Voila! Thus Evil, otherwise so banal, officious, and righteous as an arrogant boss, now brilliantly haunts the corridors of the mind as evil god.
If rattlesnakes could speak with our one tongue, wouldn’t they complain about guilt by association, the heavy scapegoating laid like jackboots on their heads? What are we, they would say, but beautiful sausages that stuff ourselves once or twice a year with a flea-ridden mouse no human would touch? Compare us with yourselves, you devourers of whole chickens, pigs, cows and mishmashed bratwursts. We are more family-oriented and spectacularly more colorful, efficient, and peace-loving than you. Do you resent us because we spend your workdays lolling in our dens with family, or sunbathing on warm rocks? Do you fear we will unionize your office help for more vacation time?
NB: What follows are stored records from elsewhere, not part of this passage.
/-- **Theorem 6.3** (Erdős–Lovász 1974). Let `𝓕` be `k`-uniform and intersecting. If `|𝓕| > k^k`
then `𝓕` is 2-colourable. [cite: Jukna2001, Ch. 6 §6.1, Theorem 6.3; ErdosLovasz1975] -/
theorem two_colorable_of_intersecting_of_pow_self_lt_card (𝓕 : Finset (Finset α)) (k : ℕ)
    (hk : ∀ A ∈ 𝓕, A.card = k) (hint : ∀ A ∈ 𝓕, ∀ B ∈ 𝓕, (A ∩ B).Nonempty)
    (hcard : k ^ k < 𝓕.card) :
    ∃ c : α → Bool, ∀ A ∈ 𝓕, ∃ x ∈ A, ∃ y ∈ A, c x ≠ c y := by
  by_contra! H
  exact absurd (card_le_pow_self_of_intersecting_of_not_two_colorable 𝓕 k hk hint H) (not_le.mpr hcard)

section Counting

variable [Fintype α]

/-- The number of 2-colourings of an `n`-point set which give all points of `A` the colour `b` is
`2^{n - |A|}` (the colouring is free exactly off `A`). [cite: Jukna2001, Ch. 6 §6.1, proof of
Theorem 6.2 ("`C(A) = 2 · 2^{n-|A|}`"); §6.2.1, proof of Theorem 6.4 ("`|{S : S ⊇ A}|`")] -/
theorem card_colorings_const_on (A : Finset α) (b : Bool) :
    (univ.filter fun c : α → Bool => ∀ x ∈ A, c x = b).card = 2 ^ (Fintype.card α - A.card) := by
  rw [← Fintype.card_subtype]
  let e : {c : α → Bool // ∀ x ∈ A, c x = b} ≃ ({x : α // x ∉ A} → Bool) :=
    { toFun := fun c x => c.1 x.1
      invFun := fun g => ⟨fun x => if h : x ∈ A then b else g ⟨x, h⟩, fun x hx => by simp [hx]⟩
      left_inv := fun c => by
        apply Subtype.ext
        funext x
        by_cases h : x ∈ A
        · simp [h, c.2 x h]
        · simp [h]
      right_inv := fun g => by
        funext x
        simp [x.2] }
  rw [Fintype.card_congr e, Fintype.card_fun, Fintype.card_bool, Fintype.card_subtype_compl,
    Fintype.card_coe]

/-- At most `C(A) = 2 · 2^{n-|A|}` of the 2-colourings of an `n`-point set make `A` monochromatic
(entirely red or entirely blue). [cite: Jukna2001, Ch. 6 §6.1, proof of Theorem 6.2
("`C(A) = 2 · 2^{n-|A|}`")] -/
theorem card_colorings_monochromatic_le (A : Finset α) :
    (univ.filter fun c : α → Bool => ∀ x ∈ A, ∀ y ∈ A, c x = c y).card
      ≤ 2 * 2 ^ (Fintype.card α - A.card) := by
  have hsub : (univ.filter fun c : α → Bool => ∀ x ∈ A, ∀ y ∈ A, c x = c y) ⊆
      (univ.filter fun c : α → Bool => ∀ x ∈ A, c x = true) ∪
        (univ.filter fun c : α → Bool => ∀ x ∈ A, c x = false) := by
    intro c hc
    simp only [mem_filter, mem_univ, true_and, mem_union] at hc ⊢
    rcases A.eq_empty_or_nonempty with hA | ⟨x₀, hx₀⟩
    · left
      simp [hA]
    · cases h : c x₀
      · right
        intro x hx
        rw [hc x hx x₀ hx₀, h]
      · left
        intro x hx
        rw [hc x hx x₀ hx₀, h]
  calc (univ.filter fun c : α → Bool => ∀ x ∈ A, ∀ y ∈ A, c x = c y).card
      ≤ ((univ.filter fun c : α → Bool => ∀ x ∈ A, c x = true) ∪
          (univ.filter fun c : α → Bool => ∀ x ∈ A, c x = false)).card := card_le_card hsub
    _ ≤ (univ.filter fun c : α → Bool => ∀ x ∈ A, c x = true).card +
          (univ.filter fun c : α → Bool => ∀ x ∈ A, c x = false).card := card_union_le _ _
    _ = 2 * 2 ^ (Fintype.card α - A.card) := by
      rw [card_colorings_const_on, card_colorings_const_on]
      ring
Instead of licking us, wouldn’t you prefer to join us for a change?
Crotalus horridus rattles us to the core.
The flesh shimmers imagining the wonder of the thing: This tunnel of rib-caged flesh adorned by sun-shined scales, its tapered tail circled by rings designed to give fair warning to enemies, as if this creature’s head is so swollen with dignity that it prefers not to squabble with inferiors; the muscular undulations that move it over the ground in a motion unifying power and grace; the spark of electrical life centered in a brain that animates eyes just like ours—curious, wary, confused—at once omniscient and ignorant; the inclination to stay home, the sunny rocks near the cave on the south-facing bluffs; the need to interrupt a life of lounging to feed, molt, mate, and without progress, pension portfolios or management improvement schemes, to carry on a process that has worked to perfection from the dawn of life until now, when the triumph of mankind has made the snake our enemy.
But could that rattler undressing itself at my feet have imagined me to be its enemy? It showed me no shame as it did its little undressing act. At worst it was wholly indifferent to my presence in the room. Maybe live and let live was all its thought, or (I doubt it) perhaps it wanted to make me privy to rattlesnake ways, wanted me to share the feeling of making a new breast of things. Come to think of it, I’m not sure what I really saw at my feet in the cabin that day, certain only that I am here now writing this, and the snake is here too now requiring me to take another look at it. Especially in the absence of fear that we might be swallowed by monsters we’ve never seen, some of our tales swallow us.
So where are we now? Here and now, earthlings all, we are pinkish globs of cells so dominating that July Fourth rattlesnakes are inclined to let us be. Winters we curl our warmblooded selves into a mass, preferring to write longhand, our scrawl a crawl toward another day of spring sunlight that may uncongeal the blood. Then we will walk, not drive, through the woods, going slow enough to see with each step. Maybe there, by the side of a path, we’ll be privileged to see one in time, just before it turns tail and disappears. How beautiful, the colors, the motion, the designs on its back. What wonderful inherent organism, its ability to renew itself by slipping out of itself, a sheath too narrow and sinuous to be any mammal’s womb. Little wonder that even the jealous Jehova, who has managed to maintain his grip on millions of minds, once upon a time gazed on all rattlesnakes that creep on the ground and said yes, they too are good.